■ WORK REQUEST ■
Output the data below line for line, exactly, up to and including the line where "(hc : ∀ γ Γ, IsDQGFeasibleSector" appears.

Items listed in a dataset:
┌──

/-- **`E_PQGT1T2′ ≤ E_fullCI` (sector form).** For Hermitian integral data and a non-trivial sector
`a, b ≤ |Λ|`: if `c` lies below the energy functional on every sector-`PQGT1T2′`-feasible pair, then
`c ≤ E₀(Ĥ; N_α = a, N_β = b)` (`sectorGroundEnergy`) — the quantity bounded by the
certified-quantum-chemistry `DQGT1T2′` rows. Nakata et al. (2008) §II.C. [cite: NakataEtAl2008, §II.C] -/
theorem le_sectorGroundEnergy_of_forall_isDQGT1T2PrimeFeasibleSector {h : Λ → Λ → ℂ}
    {g : Λ → Λ → Λ → Λ → ℂ} {hnuc : ℂ} (hH : (molecularHamiltonian h g hnuc).IsHermitian) {a b : ℕ}
    (ha : a ≤ Fintype.card Λ) (hb : b ≤ Fintype.card Λ) {c : ℝ}
    (hc : ∀ γ Γ, IsDQGT1T2PrimeFeasibleSector a b γ Γ → c ≤ (rdmEnergy h g hnuc γ Γ).re) :
    c ≤ sectorGroundEnergy (molecularHamiltonian h g hnuc) a b := by
  obtain ⟨ψ, hψ, hψ1, hHψ⟩ := exists_unit_eigen_sectorGroundEnergy hH ha hb
  have hE := hc _ _ (IsDQGT1T2PrimeFeasibleSector.of_state hψ hψ1)
  rw [rdmEnergy_rdm h g hnuc hψ1, hHψ, dotProduct_smul, hψ1, smul_eq_mul, mul_one,
    Complex.ofReal_re] at hE
  exact hE

/-- The sector bound needs only a bound on the DQG-sector-feasible set (inclusion of feasible sets,
Nakata et al. (2008) §II.C): the `DQGT1T2′` rows are at least as tight as the `DQG` rows.
[cite: NakataEtAl2008, §II.C] -/
theorem forall_isDQGT1T2PrimeFeasibleSector_of_forall_isDQGFeasibleSector {a b : ℕ}
    {E : Matrix (Orb Λ) (Orb Λ) ℂ → Matrix (Orb Λ × Orb Λ) (Orb Λ × Orb Λ) ℂ → ℝ} {c : ℝ}
    (hc : ∀ γ Γ, IsDQGFeasibleSector a b γ Γ → c ≤ E γ Γ) :
    ∀ γ Γ, IsDQGT1T2PrimeFeasibleSector a b γ Γ → c ≤ E γ Γ :=
  fun γ Γ h => hc γ Γ h.toIsDQGFeasibleSector

end Molecular

end Literature.MathematicalPhysics.QuantumChemistry

end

└──

■ RESPONSE AREA ■
/-- **`E_PQGT1T2′ ≤ E_fullCI` (sector form).** For Hermitian integral data and a non-trivial sector
`a, b ≤ |Λ|`: if `c` lies below the energy functional on every sector-`PQGT1T2′`-feasible pair, then
`c ≤ E₀(Ĥ; N_α = a, N_β = b)` (`sectorGroundEnergy`) — the quantity bounded by the
certified-quantum-chemistry `DQGT1T2′` rows. Nakata et al. (2008) §II.C. [cite: NakataEtAl2008, §II.C] -/
theorem le_sectorGroundEnergy_of_forall_isDQGT1T2PrimeFeasibleSector {h : Λ → Λ → ℂ}
    {g : Λ → Λ → Λ → Λ → ℂ} {hnuc : ℂ} (hH : (molecularHamiltonian h g hnuc).IsHermitian) {a b : ℕ}
    (ha : a ≤ Fintype.card Λ) (hb : b ≤ Fintype.card Λ) {c : ℝ}
    (hc : ∀ γ Γ, IsDQGT1T2PrimeFeasibleSector a b γ Γ → c ≤ (rdmEnergy h g hnuc γ Γ).re) :
    c ≤ sectorGroundEnergy (molecularHamiltonian h g hnuc) a b := by
  obtain ⟨ψ, hψ, hψ1, hHψ⟩ := exists_unit_eigen_sectorGroundEnergy hH ha hb
  have hE := hc _ _ (IsDQGT1T2PrimeFeasibleSector.of_state hψ hψ1)
  rw [rdmEnergy_rdm h g hnuc hψ1, hHψ, dotProduct_smul, hψ1, smul_eq_mul, mul_one,
    Complex.ofReal_re] at hE
  exact hE

/-- The sector bound needs only a bound on the DQG-sector-feasible set (inclusion of feasible sets,
Nakata et al. (2008) §II.C): the `DQGT1T2′` rows are at least as tight as the `DQG` rows.
[cite: NakataEtAl2008, §II.C] -/
theorem forall_isDQGT1T2PrimeFeasibleSector_of_forall_isDQGFeasibleSector {a b : ℕ}
    {E : Matrix (Orb Λ) (Orb Λ) ℂ → Matrix (Orb Λ × Orb Λ) (Orb Λ × Orb Λ) ℂ → ℝ} {c : ℝ}
    (hc : ∀ γ Γ, IsDQGFeasibleSector a b γ Γ → c ≤ E γ Γ) :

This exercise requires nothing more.